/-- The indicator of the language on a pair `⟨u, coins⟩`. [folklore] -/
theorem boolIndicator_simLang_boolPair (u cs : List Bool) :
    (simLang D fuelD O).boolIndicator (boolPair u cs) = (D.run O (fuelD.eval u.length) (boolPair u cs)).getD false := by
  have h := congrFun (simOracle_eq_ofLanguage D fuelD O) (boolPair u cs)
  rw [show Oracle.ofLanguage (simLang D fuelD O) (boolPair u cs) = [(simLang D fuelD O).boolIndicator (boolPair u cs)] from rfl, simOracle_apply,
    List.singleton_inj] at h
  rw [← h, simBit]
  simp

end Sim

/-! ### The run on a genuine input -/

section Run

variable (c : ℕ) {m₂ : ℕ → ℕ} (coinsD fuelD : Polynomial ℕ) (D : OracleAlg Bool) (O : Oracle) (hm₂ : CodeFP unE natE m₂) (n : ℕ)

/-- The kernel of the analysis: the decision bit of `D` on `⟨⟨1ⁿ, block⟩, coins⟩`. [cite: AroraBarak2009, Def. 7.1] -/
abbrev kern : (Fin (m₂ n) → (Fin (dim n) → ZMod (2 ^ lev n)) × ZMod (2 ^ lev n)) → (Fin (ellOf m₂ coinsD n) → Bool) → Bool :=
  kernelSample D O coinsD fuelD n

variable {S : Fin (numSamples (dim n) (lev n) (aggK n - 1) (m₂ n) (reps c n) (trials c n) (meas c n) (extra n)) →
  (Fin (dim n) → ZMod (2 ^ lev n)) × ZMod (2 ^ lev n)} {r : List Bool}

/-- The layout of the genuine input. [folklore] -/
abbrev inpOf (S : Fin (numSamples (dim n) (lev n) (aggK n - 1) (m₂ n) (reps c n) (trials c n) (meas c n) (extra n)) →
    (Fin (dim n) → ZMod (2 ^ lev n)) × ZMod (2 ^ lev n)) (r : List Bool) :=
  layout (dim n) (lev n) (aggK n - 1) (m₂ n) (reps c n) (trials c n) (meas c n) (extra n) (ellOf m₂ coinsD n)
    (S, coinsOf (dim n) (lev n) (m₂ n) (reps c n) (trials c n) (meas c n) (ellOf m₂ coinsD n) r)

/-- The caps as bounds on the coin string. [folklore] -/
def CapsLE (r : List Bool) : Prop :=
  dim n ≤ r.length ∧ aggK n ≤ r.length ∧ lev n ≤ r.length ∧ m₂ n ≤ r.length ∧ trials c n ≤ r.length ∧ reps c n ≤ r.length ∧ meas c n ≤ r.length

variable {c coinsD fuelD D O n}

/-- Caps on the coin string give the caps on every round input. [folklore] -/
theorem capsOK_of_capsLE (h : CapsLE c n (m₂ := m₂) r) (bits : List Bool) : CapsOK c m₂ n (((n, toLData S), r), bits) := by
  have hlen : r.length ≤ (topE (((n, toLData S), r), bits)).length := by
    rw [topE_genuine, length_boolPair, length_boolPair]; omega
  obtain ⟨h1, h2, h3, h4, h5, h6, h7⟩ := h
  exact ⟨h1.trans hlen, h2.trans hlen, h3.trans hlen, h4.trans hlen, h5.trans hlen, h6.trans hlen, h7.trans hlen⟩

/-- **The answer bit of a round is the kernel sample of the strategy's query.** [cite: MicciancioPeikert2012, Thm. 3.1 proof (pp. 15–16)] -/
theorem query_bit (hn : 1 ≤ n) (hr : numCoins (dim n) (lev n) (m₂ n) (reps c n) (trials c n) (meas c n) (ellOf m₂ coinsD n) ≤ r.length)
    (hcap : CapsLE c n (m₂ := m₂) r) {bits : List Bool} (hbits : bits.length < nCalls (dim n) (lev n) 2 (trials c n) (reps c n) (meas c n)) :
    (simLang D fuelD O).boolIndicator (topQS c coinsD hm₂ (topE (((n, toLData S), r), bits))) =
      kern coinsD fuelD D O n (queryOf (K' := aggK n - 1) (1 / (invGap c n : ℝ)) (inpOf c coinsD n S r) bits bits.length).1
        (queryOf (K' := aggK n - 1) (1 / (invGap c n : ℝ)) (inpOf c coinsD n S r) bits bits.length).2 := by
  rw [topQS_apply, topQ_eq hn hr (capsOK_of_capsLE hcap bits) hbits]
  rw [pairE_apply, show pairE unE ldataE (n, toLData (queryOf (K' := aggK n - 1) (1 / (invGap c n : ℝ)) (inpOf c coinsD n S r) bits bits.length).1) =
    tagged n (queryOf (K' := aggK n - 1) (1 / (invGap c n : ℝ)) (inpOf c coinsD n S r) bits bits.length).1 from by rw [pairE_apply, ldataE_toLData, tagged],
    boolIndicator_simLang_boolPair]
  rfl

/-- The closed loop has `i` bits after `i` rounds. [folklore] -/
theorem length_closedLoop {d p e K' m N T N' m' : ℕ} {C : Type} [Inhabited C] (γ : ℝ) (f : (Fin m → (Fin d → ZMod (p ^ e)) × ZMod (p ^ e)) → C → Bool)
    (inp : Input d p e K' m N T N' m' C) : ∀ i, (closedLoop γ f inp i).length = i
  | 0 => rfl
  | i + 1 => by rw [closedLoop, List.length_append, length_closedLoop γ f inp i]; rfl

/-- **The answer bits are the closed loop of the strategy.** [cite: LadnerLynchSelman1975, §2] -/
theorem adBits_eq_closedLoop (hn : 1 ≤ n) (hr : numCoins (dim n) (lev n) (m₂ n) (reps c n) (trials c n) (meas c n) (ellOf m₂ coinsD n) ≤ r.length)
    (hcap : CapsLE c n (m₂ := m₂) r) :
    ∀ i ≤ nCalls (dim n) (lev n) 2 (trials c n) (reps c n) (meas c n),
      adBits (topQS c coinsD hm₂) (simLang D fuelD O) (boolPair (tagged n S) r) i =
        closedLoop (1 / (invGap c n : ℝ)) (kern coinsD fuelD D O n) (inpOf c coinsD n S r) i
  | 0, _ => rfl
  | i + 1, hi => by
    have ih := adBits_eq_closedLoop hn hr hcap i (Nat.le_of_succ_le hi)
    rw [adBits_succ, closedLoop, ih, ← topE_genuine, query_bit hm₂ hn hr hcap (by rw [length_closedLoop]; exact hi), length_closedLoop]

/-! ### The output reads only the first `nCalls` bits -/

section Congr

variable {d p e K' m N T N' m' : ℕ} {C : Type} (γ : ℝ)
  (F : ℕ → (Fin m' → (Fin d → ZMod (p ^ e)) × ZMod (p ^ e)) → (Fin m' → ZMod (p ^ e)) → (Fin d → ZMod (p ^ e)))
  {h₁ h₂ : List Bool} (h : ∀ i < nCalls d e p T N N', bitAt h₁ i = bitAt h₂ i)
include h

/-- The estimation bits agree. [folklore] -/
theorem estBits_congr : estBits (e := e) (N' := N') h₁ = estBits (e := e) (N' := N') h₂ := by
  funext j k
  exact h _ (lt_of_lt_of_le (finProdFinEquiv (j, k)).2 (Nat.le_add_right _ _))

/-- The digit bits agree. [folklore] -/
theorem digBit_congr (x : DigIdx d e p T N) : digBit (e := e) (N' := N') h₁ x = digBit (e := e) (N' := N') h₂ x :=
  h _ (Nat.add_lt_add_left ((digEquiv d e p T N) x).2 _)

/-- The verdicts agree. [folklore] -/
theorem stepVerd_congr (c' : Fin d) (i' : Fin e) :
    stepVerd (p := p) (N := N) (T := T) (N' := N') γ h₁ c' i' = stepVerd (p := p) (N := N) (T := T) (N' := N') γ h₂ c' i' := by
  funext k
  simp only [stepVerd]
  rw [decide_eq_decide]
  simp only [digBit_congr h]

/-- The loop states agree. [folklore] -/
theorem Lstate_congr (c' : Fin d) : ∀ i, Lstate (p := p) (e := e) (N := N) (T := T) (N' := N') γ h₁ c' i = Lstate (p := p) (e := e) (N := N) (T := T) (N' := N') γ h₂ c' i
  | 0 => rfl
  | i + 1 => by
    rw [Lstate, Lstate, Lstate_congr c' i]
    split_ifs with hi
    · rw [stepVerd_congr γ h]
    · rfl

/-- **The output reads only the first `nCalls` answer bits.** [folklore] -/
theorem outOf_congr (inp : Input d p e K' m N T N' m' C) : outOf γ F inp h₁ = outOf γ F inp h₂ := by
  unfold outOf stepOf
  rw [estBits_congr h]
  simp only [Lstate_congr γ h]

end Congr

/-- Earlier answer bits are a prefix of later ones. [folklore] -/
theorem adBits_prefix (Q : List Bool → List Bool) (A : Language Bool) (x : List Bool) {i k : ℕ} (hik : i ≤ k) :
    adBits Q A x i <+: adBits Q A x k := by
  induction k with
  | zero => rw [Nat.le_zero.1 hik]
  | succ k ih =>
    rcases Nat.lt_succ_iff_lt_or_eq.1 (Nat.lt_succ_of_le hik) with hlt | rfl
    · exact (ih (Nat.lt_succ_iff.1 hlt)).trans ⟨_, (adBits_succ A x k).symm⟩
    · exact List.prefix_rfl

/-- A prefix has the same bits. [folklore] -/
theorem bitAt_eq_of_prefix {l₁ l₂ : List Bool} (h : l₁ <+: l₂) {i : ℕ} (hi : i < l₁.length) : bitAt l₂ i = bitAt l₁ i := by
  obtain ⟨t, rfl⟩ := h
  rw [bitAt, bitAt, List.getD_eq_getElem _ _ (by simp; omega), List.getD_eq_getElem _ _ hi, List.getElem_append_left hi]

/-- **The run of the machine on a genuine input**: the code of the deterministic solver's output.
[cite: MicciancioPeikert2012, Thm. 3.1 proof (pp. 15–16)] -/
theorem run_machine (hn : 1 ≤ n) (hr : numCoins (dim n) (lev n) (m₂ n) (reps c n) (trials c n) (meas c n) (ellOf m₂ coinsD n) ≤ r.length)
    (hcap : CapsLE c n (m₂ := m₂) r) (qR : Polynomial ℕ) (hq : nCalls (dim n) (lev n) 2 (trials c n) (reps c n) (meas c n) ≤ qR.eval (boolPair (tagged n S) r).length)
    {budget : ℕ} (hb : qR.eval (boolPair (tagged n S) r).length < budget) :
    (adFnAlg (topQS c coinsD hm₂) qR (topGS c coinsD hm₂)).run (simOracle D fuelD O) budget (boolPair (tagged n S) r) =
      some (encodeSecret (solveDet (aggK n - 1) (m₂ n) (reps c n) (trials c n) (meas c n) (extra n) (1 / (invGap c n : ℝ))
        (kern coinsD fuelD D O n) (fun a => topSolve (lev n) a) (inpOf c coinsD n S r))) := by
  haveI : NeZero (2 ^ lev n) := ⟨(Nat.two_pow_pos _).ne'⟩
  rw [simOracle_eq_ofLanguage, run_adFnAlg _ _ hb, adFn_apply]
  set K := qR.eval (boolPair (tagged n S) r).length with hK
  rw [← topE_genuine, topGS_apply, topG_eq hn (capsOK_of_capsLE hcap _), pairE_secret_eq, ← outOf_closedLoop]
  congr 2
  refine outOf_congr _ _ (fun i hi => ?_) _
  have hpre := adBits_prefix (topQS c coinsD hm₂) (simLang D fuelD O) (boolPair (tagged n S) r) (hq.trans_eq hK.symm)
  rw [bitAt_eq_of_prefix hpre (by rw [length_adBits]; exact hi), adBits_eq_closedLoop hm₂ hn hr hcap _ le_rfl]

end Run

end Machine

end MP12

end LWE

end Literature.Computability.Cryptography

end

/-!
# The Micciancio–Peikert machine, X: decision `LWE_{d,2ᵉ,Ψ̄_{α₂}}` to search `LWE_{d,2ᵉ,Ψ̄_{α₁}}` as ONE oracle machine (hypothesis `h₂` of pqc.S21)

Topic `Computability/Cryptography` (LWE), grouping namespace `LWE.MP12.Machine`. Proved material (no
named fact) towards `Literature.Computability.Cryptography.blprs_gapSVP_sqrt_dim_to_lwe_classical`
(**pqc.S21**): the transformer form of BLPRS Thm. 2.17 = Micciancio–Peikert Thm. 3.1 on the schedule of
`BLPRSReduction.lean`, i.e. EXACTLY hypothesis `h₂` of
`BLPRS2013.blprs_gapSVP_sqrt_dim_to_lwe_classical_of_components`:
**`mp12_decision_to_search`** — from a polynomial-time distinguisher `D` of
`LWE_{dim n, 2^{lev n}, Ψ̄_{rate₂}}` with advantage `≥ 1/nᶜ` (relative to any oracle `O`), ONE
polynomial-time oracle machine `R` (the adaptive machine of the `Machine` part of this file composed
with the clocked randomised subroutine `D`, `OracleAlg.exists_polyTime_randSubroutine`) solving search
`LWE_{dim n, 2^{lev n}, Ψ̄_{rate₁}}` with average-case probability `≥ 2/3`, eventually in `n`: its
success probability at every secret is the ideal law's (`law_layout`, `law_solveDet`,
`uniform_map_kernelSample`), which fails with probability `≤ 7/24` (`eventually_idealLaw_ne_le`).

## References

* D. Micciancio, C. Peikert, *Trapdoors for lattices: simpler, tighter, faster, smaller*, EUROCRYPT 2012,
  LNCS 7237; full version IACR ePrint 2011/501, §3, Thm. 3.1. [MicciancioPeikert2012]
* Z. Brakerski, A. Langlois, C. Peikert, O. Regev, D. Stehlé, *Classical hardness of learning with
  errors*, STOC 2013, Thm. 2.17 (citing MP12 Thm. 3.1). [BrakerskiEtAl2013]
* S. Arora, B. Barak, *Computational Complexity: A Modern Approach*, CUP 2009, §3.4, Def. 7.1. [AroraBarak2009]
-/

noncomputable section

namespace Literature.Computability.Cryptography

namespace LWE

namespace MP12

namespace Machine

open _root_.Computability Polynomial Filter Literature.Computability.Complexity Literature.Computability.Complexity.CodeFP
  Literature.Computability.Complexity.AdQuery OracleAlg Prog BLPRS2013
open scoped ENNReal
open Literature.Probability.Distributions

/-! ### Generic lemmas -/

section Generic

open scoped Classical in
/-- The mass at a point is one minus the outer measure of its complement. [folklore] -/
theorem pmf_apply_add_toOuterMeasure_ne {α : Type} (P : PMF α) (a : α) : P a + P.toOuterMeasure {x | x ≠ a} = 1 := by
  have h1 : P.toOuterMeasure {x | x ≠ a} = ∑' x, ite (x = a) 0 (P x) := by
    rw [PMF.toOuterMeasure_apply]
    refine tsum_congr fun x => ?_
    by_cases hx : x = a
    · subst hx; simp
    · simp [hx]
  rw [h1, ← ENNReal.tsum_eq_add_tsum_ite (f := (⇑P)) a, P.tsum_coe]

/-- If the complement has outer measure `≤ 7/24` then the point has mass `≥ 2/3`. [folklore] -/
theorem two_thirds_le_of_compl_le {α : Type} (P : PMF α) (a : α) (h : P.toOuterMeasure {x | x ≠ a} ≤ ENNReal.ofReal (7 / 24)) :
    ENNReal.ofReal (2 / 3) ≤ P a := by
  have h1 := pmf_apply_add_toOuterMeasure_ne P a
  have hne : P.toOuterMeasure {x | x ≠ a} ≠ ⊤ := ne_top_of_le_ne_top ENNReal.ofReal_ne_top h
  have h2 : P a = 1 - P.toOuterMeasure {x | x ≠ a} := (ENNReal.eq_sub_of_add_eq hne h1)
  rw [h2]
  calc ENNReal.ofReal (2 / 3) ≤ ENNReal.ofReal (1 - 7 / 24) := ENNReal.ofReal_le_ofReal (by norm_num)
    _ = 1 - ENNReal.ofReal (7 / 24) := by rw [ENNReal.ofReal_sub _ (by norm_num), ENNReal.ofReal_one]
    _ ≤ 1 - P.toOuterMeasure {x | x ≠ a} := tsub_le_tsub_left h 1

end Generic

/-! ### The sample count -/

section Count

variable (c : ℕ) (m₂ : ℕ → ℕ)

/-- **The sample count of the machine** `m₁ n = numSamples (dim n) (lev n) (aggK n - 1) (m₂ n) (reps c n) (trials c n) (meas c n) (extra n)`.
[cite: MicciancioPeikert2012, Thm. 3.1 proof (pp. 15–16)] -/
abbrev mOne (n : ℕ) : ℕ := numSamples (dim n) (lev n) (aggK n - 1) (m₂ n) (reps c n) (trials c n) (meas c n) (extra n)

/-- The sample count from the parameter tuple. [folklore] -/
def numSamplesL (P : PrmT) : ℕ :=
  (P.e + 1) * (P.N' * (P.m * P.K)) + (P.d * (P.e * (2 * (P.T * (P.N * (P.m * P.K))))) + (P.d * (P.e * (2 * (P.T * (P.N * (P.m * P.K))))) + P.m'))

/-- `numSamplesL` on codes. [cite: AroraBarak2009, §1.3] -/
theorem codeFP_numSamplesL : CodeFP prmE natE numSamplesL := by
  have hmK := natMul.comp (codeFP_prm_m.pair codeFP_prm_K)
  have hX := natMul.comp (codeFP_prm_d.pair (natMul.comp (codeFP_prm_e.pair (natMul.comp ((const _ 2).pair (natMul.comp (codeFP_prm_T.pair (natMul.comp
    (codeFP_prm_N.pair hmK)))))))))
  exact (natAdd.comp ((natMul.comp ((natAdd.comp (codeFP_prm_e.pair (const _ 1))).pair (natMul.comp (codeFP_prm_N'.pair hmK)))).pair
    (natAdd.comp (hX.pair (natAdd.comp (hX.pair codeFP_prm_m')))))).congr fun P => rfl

┄┄┄┄┄┄┄┄┄┄

Please write out, exactly as they appear above, only the lines in the stretch from the line with "theorem digBit_congr (x" through the line with "simp only [digBit_congr h]".

Answer to the exercise:
theorem digBit_congr (x : DigIdx d e p T N) : digBit (e := e) (N' := N') h₁ x = digBit (e := e) (N' := N') h₂ x :=
  h _ (Nat.add_lt_add_left ((digEquiv d e p T N) x).2 _)

/-- The verdicts agree. [folklore] -/
theorem stepVerd_congr (c' : Fin d) (i' : Fin e) :
    stepVerd (p := p) (N := N) (T := T) (N' := N') γ h₁ c' i' = stepVerd (p := p) (N := N) (T := T) (N' := N') γ h₂ c' i' := by
  funext k
  simp only [stepVerd]
  rw [decide_eq_decide]
  simp only [digBit_congr h]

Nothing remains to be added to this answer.